import Literature.Computability.QuantumComplexity.ADHMachine
import Literature.Computability.Complexity.CountingHierarchyProofs
import HarnessLib

/-!
# `BQP ⊆ PP` (Adleman–DeMarrais–Huang 1997, Thm. 6.4 / Lemma 6.10): the counting assembly

Discharge (D-0014) of the named fact `Literature.Computability.QuantumComplexity.BQP_subset_PP`
(`BQP.lean`): **`BQP_subset_PP_holds`**. The three halves of the printed proof are

* the quantum half (`CliffordTPathSums.lean`): the count `W = 4𝔄 + 3𝔅` of the path-pair machine
  is positive when the circuit accepts with probability `≥ 2/3` and negative when it accepts with
  probability `≤ 1/3` (`adhW_pos`, `adhW_neg`) — for Clifford+`T` amplitudes `ℤ[ω]/√2^h`, the
  Galois-conjugate bound replacing the printed reduction to rational amplitudes;
* the machine half (`ADHPathModel.lean`, `ADHMachine.lean`): the predicate `adhFn F ∈ FP` reading
  `⟨x, b b' c u⟩` and answering "yes" iff `⟦c⟧ < 4 + wtPair(b, b')` (`adhFn_boolPair`);
* the counting, here: with `μ` gates and `P` padding coins, exactly `2^P (4 · 4^μ + W)` of the
  `2^{2μ + 3 + P}` guess strings are accepted (`cnt_adhLang`), so the strict majority of
  `PP = P·P` (Gill) holds iff `W > 0` iff `x ∈ L` (`BQP_subset_PP_holds`); the coin polynomial
  `2 s + 3` comes from the output-length bound `s` of the uniformity machine
  (`exists_poly_length_le_of_mem_FP`), the padding absorbing the slack.

## References

* L. M. Adleman, J. DeMarrais, M.-D. A. Huang, *Quantum computability*, SIAM J. Comput. 26
  (1997) 1524–1540: Thm. 6.4 (p. 1534: `BQP_{poly(1/ε)}, EQP_ℂ, NQP ⊆ PP ⊆ P^{#P}`), Lemma 6.10
  (p. 1538) and its proof (pp. 1538–1539).
* J. Gill, *Computational complexity of probabilistic Turing machines*, SIAM J. Comput. 6 (1977),
  Def. 5.1 (`PP`).
* E. Bernstein, U. Vazirani, *Quantum complexity theory*, SIAM J. Comput. 26 (1997), §8.
-/

noncomputable section

namespace Literature.Computability.QuantumComplexity

open _root_.Computability Polynomial Complexity Complexity.Classes Cryptography ADH

variable (F : QCircuitFamily cliffordT)

/-! ### The witness language -/

/-- **The ADH language** `L' = {⟨x, y⟩ | adhFn F ⟨x, y⟩ = 1}`: the polynomial-time predicate of the
`P·P` presentation of a `BQP` language. [cite: AdlemanDeMarraisHuang1997, §6 Lemma 6.10 (proof: the machine M')] -/
def adhLang : Language Bool := {z | adhFn F z = [true]}

/-- **`L' ∈ P`** for a uniform family. [cite: AdlemanDeMarraisHuang1997, §6 Lemma 6.10 (proof)] -/
theorem adhLang_mem_P (hU : F.IsUniform) : adhLang F ∈ P :=
  mem_P_of_mem_FP (adhFn_mem_FP F hU) _ fun z =>
    ⟨fun h => h, fun h => by
      obtain ⟨b, hb⟩ := oneBit_adhFn F z
      cases b
      · exact hb
      · exact absurd hb h⟩

/-! ### Counting the accepted guesses -/

/-- Summing a weight over the strings passing a test counts them. [folklore] -/
theorem sum_vector_ite (m : ℕ) (T : List Bool → Bool) (a : ℤ) :
    ∑ c : List.Vector Bool m, (if T c.toList = true then a else 0) = a * cnt m {c | T c = true} := by
  classical
  unfold cnt
  rw [Finset.sum_ite, Finset.sum_const_zero, add_zero, Finset.sum_const, nsmul_eq_mul, mul_comm]
  simp only [Set.mem_setOf_eq]

variable {F}

/-- Membership of a guess string `b b' c u` in the ADH language. [cite: AdlemanDeMarraisHuang1997, §6 Lemma 6.10 (proof, steps 3–5)] -/
theorem boolPair_append_mem_adhLang (hF : F.IsOracleFree) (x b b' c u : List Bool)
    (hb : b.length = (F.circ x.length).gates.length) (hb' : b'.length = (F.circ x.length).gates.length)
    (hc : c.length = 3) :
    boolPair x (b ++ (b' ++ (c ++ u))) ∈ adhLang F ↔
      threshold (4 + wtPair (F.circ x.length).gates (w₀ F x) b b') c = true := by
  show adhFn F _ = [true] ↔ _
  have h := adhFn_boolPair F hF x (b ++ (b' ++ (c ++ u))) (by simp only [List.length_append]; omega)
  simp only at h
  have e1 : (b ++ (b' ++ (c ++ u))).take (F.circ x.length).gates.length = b := by
    rw [← hb]; exact List.take_left' rfl
  have e2 : ((b ++ (b' ++ (c ++ u))).drop (F.circ x.length).gates.length).take (F.circ x.length).gates.length = b' := by
    rw [← hb, List.drop_left' rfl, hb, ← hb']; exact List.take_left' rfl
  have e3 : ((b ++ (b' ++ (c ++ u))).drop (2 * (F.circ x.length).gates.length)).take 3 = c := by
    rw [two_mul, ← List.drop_drop, ← hb, List.drop_left' rfl, hb, ← hb', List.drop_left' rfl, ← hc]
    exact List.take_left' rfl
  rw [h, e1, e2, e3]
  simp

/-- **The number of accepted guesses.** With `μ` gates and `P` padding coins, exactly
`2^P (4 · 4^μ + W)` of the guess strings `y ∈ {0,1}^{2μ + 3 + P}` put `⟨x, y⟩` into the ADH
language, `W = adhW` being the ADH count (`4^μ` written `2^μ · 2^μ`). [cite: AdlemanDeMarraisHuang1997, §6 Lemma 6.10 (proof, p. 1539: "If we count the number of yes outputs minus the number of no outputs we get 2(Σ_{C∈C_A} … − Σ_{C∈C_R} …)")] -/
theorem cnt_adhLang (hF : F.IsOracleFree) (x : List Bool) (P : ℕ) :
    (cnt ((F.circ x.length).gates.length + ((F.circ x.length).gates.length + (3 + P)))
        {y | boolPair x y ∈ adhLang F} : ℤ) =
      2 ^ P * (4 * (2 ^ (F.circ x.length).gates.length * 2 ^ (F.circ x.length).gates.length) +
        adhW (F.circ x.length).gates (w₀ F x)) := by
  set gs := (F.circ x.length).gates with hgs
  set μ := gs.length with hμ
  have step : (cnt (μ + (μ + (3 + P))) {y | boolPair x y ∈ adhLang F} : ℤ) =
      ∑ b : List.Vector Bool μ, ∑ b' : List.Vector Bool μ,
        (2 : ℤ) ^ P * (4 + wtPair gs (w₀ F x) b.toList b'.toList) := by
    rw [cnt_add_eq_sum]
    push_cast
    refine Finset.sum_congr rfl fun b _ => ?_
    rw [cnt_add_eq_sum]
    push_cast
    refine Finset.sum_congr rfl fun b' _ => ?_
    rw [cnt_add_eq_sum]
    push_cast
    have hT : ∀ c : List.Vector Bool 3,
        (cnt P {v | c.toList ++ v ∈ {v | b'.toList ++ v ∈ {v | b.toList ++ v ∈ {y | boolPair x y ∈ adhLang F}}}} : ℤ) =
          if threshold (4 + wtPair gs (w₀ F x) b.toList b'.toList) c.toList = true then (2 : ℤ) ^ P else 0 := by
      intro c
      have hiff : ∀ v : List Bool, (c.toList ++ v ∈ {v | b'.toList ++ v ∈ {v | b.toList ++ v ∈
          {y | boolPair x y ∈ adhLang F}}}) ↔ threshold (4 + wtPair gs (w₀ F x) b.toList b'.toList) c.toList = true :=
        fun v => boolPair_append_mem_adhLang hF x b.toList b'.toList c.toList v (by simp [hμ, hgs]) (by simp [hμ, hgs])
          (by simp)
      rw [show {v : List Bool | c.toList ++ v ∈ {v | b'.toList ++ v ∈ {v | b.toList ++ v ∈ {y | boolPair x y ∈ adhLang F}}}} =
          {_v | threshold (4 + wtPair gs (w₀ F x) b.toList b'.toList) c.toList = true} from Set.ext hiff, cnt_const]
      push_cast
      rfl
    simp only [hT]
    rw [sum_vector_ite 3 (threshold (4 + wtPair gs (w₀ F x) b.toList b'.toList)) ((2 : ℤ) ^ P),
      cnt_threshold _ (by have := abs_le.1 (abs_wtPair_le gs (w₀ F x) b.toList b'.toList); omega)
        (by have := abs_le.1 (abs_wtPair_le gs (w₀ F x) b.toList b'.toList); omega)]
  rw [step]
  simp only [← Finset.mul_sum]
  congr 1
  rw [Finset.sum_comm]
  simp only [Finset.sum_add_distrib, Finset.sum_const, Finset.card_univ, card_vector, Fintype.card_bool]
  rw [Finset.sum_comm]
  have hW : ∑ b : List.Vector Bool μ, ∑ b' : List.Vector Bool μ, wtPair gs (w₀ F x) b.toList b'.toList =
      adhW gs (w₀ F x) := by
    rw [← sum_wtPair]
    rw [sum_vector_eq_sum_fn μ (fun l => ∑ b' : List.Vector Bool μ, wtPair gs (w₀ F x) l b'.toList)]
    exact Finset.sum_congr rfl fun b _ => sum_vector_eq_sum_fn μ (fun l' => wtPair gs (w₀ F x) (List.ofFn b) l')
  rw [hW]
  ring

/-- **The majority balance**: `2 · #accepted − 2^{#coins} = 2^{P+1} · W`.
[cite: AdlemanDeMarraisHuang1997, §6 Lemma 6.10 (proof, p. 1539)] -/
theorem two_mul_cnt_adhLang_sub (hF : F.IsOracleFree) (x : List Bool) (P : ℕ) :
    2 * (cnt ((F.circ x.length).gates.length + ((F.circ x.length).gates.length + (3 + P)))
        {y | boolPair x y ∈ adhLang F} : ℤ) -
      ((2 ^ ((F.circ x.length).gates.length + ((F.circ x.length).gates.length + (3 + P))) : ℕ) : ℤ) =
      2 ^ (P + 1) * adhW (F.circ x.length).gates (w₀ F x) := by
  rw [cnt_adhLang hF x P]
  push_cast
  ring

/-! ### The coin polynomial -/

/-- A polynomial bounding `2μ(n) + 3`, `μ(n)` the number of gates of the `n`-th circuit of a uniform
family (twice the output-length bound of the uniformity machine plus three: the description is
longer than the number of gates). [cite: AroraBarak2009, §6.2 (P-uniform families), §1.3] -/
theorem exists_coinPoly (hU : F.IsUniform) :
    ∃ p : Polynomial ℕ, ∀ n : ℕ, 2 * (F.circ n).gates.length + 3 ≤ p.eval n := by
  obtain ⟨s, hs⟩ := exists_poly_length_le_of_mem_FP (QCircuitFamily.descFn_mem_FP_of_isUniform hU)
  refine ⟨2 * s + 3, fun n => ?_⟩
  obtain ⟨x, rfl⟩ : ∃ x : List Bool, x.length = n := ⟨List.replicate n false, List.length_replicate⟩
  have h1 := length_gates_le_length_descFn F x
  have h2 := hs x
  simp only [eval_add, eval_mul, eval_ofNat]
  omega

/-! ### The theorem -/

/-- **`BQP ⊆ PP`** (Adleman–DeMarrais–Huang). For `L ∈ BQP` decided by the uniform oracle-free
Clifford+`T` family `F`, take `L' = adhLang F ∈ P` and the coin polynomial `p` with
`p(n) ≥ 2μ(n) + 3`: on input `x` with `μ` gates, of the `2^{p(|x|)}` coin strings exactly
`2^{P}(4 · 4^μ + W)` are accepted (`P = p(|x|) − 2μ − 3`), so a strict majority accepts iff
`W > 0`, which by the sign theorem holds iff `x ∈ L` (on the empty register the family accepts
with probability `0`, so `x ∉ L`, and `W = −4`). Discharges the named fact `BQP_subset_PP`.
[cite: AdlemanDeMarraisHuang1997, Thm. 6.4 and Lemma 6.10] -/
theorem BQP_subset_PP_holds : BQP_subset_PP := by
  intro L hL
  obtain ⟨F, hF, hU, hacc⟩ := ClassBQP.mem_BQP_iff.1 hL
  obtain ⟨p, hp⟩ := exists_coinPoly (F := F) hU
  refine ⟨adhLang F, adhLang_mem_P F hU, p, fun x => ?_⟩
  obtain ⟨P, hP⟩ : ∃ P, p.eval x.length =
      (F.circ x.length).gates.length + ((F.circ x.length).gates.length + (3 + P)) :=
    ⟨p.eval x.length - (2 * (F.circ x.length).gates.length + 3), by have := hp x.length; omega⟩
  have hbal := two_mul_cnt_adhLang_sub hF x P
  rw [half_lt_uniformProb_iff, hP]
  set gs := (F.circ x.length).gates with hgs
  set μ := gs.length with hμ
  have h2 : (0 : ℤ) < 2 ^ (P + 1) := by positivity
  have key : 2 ^ (μ + (μ + (3 + P))) < 2 * cnt (μ + (μ + (3 + P))) {y | boolPair x y ∈ adhLang F} ↔
      0 < adhW gs (w₀ F x) := by
    constructor
    · intro h
      have h' : (0 : ℤ) < 2 ^ (P + 1) * adhW gs (w₀ F x) := by rw [← hbal]; omega
      exact pos_of_mul_pos_right h' h2.le
    · intro h
      have h' : (0 : ℤ) < 2 ^ (P + 1) * adhW gs (w₀ F x) := mul_pos h2 h
      rw [← hbal] at h'
      omega
  rw [key]
  -- the sign of `W`
  by_cases hM : 0 < x.length + F.ancillas x.length
  · have hprob := acceptProbOn_eq_probAcc hF 0 x hM
    constructor
    · intro hx
      have h := (hacc x).1 hx
      rw [hprob] at h
      exact adhW_pos gs (hF x.length) (w₀ F x) hM h
    · intro hW
      by_contra hx
      have h := (hacc x).2 hx
      rw [hprob] at h
      have := adhW_neg gs (hF x.length) (w₀ F x) hM h
      omega
  · have hM0 : x.length + F.ancillas x.length = 0 := by omega
    have h0 := acceptProbOn_eq_zero (F := F) 0 x hM0
    constructor
    · intro hx
      have h := (hacc x).1 hx
      rw [h0] at h
      norm_num at h
    · intro hW
      exfalso
      have hW4 : adhW gs (w₀ F x) = -4 := by
        have e : ∀ (M : ℕ), M = 0 → ∀ (gs' : List (QGate cliffordT M)) (w : QReg M), adhW gs' w = -4 := by
          rintro M rfl gs' w
          rw [show gs' = [] from gates_eq_nil_of_zero ⟨gs'⟩]
          exact adhW_nil_zero w
        exact e _ hM0 gs (w₀ F x)
      omega

end Literature.Computability.QuantumComplexity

▶ [ASSIGNMENT]:
In the entries above, restate word for word the lines between the one holding "obtain ⟨P, hP⟩ : ∃" and the one holding "by_cases hM : 0", inclusive, and nothing besides.

▶ [SOLUTION TO THE PROBLEM]:
  obtain ⟨P, hP⟩ : ∃ P, p.eval x.length =
      (F.circ x.length).gates.length + ((F.circ x.length).gates.length + (3 + P)) :=
    ⟨p.eval x.length - (2 * (F.circ x.length).gates.length + 3), by have := hp x.length; omega⟩
  have hbal := two_mul_cnt_adhLang_sub hF x P
  rw [half_lt_uniformProb_iff, hP]
  set gs := (F.circ x.length).gates with hgs
  set μ := gs.length with hμ
  have h2 : (0 : ℤ) < 2 ^ (P + 1) := by positivity
  have key : 2 ^ (μ + (μ + (3 + P))) < 2 * cnt (μ + (μ + (3 + P))) {y | boolPair x y ∈ adhLang F} ↔
      0 < adhW gs (w₀ F x) := by
    constructor
    · intro h
      have h' : (0 : ℤ) < 2 ^ (P + 1) * adhW gs (w₀ F x) := by rw [← hbal]; omega
      exact pos_of_mul_pos_right h' h2.le
    · intro h
      have h' : (0 : ℤ) < 2 ^ (P + 1) * adhW gs (w₀ F x) := mul_pos h2 h
      rw [← hbal] at h'
      omega
  rw [key]
  -- the sign of `W`
  by_cases hM : 0 < x.length + F.ancillas x.length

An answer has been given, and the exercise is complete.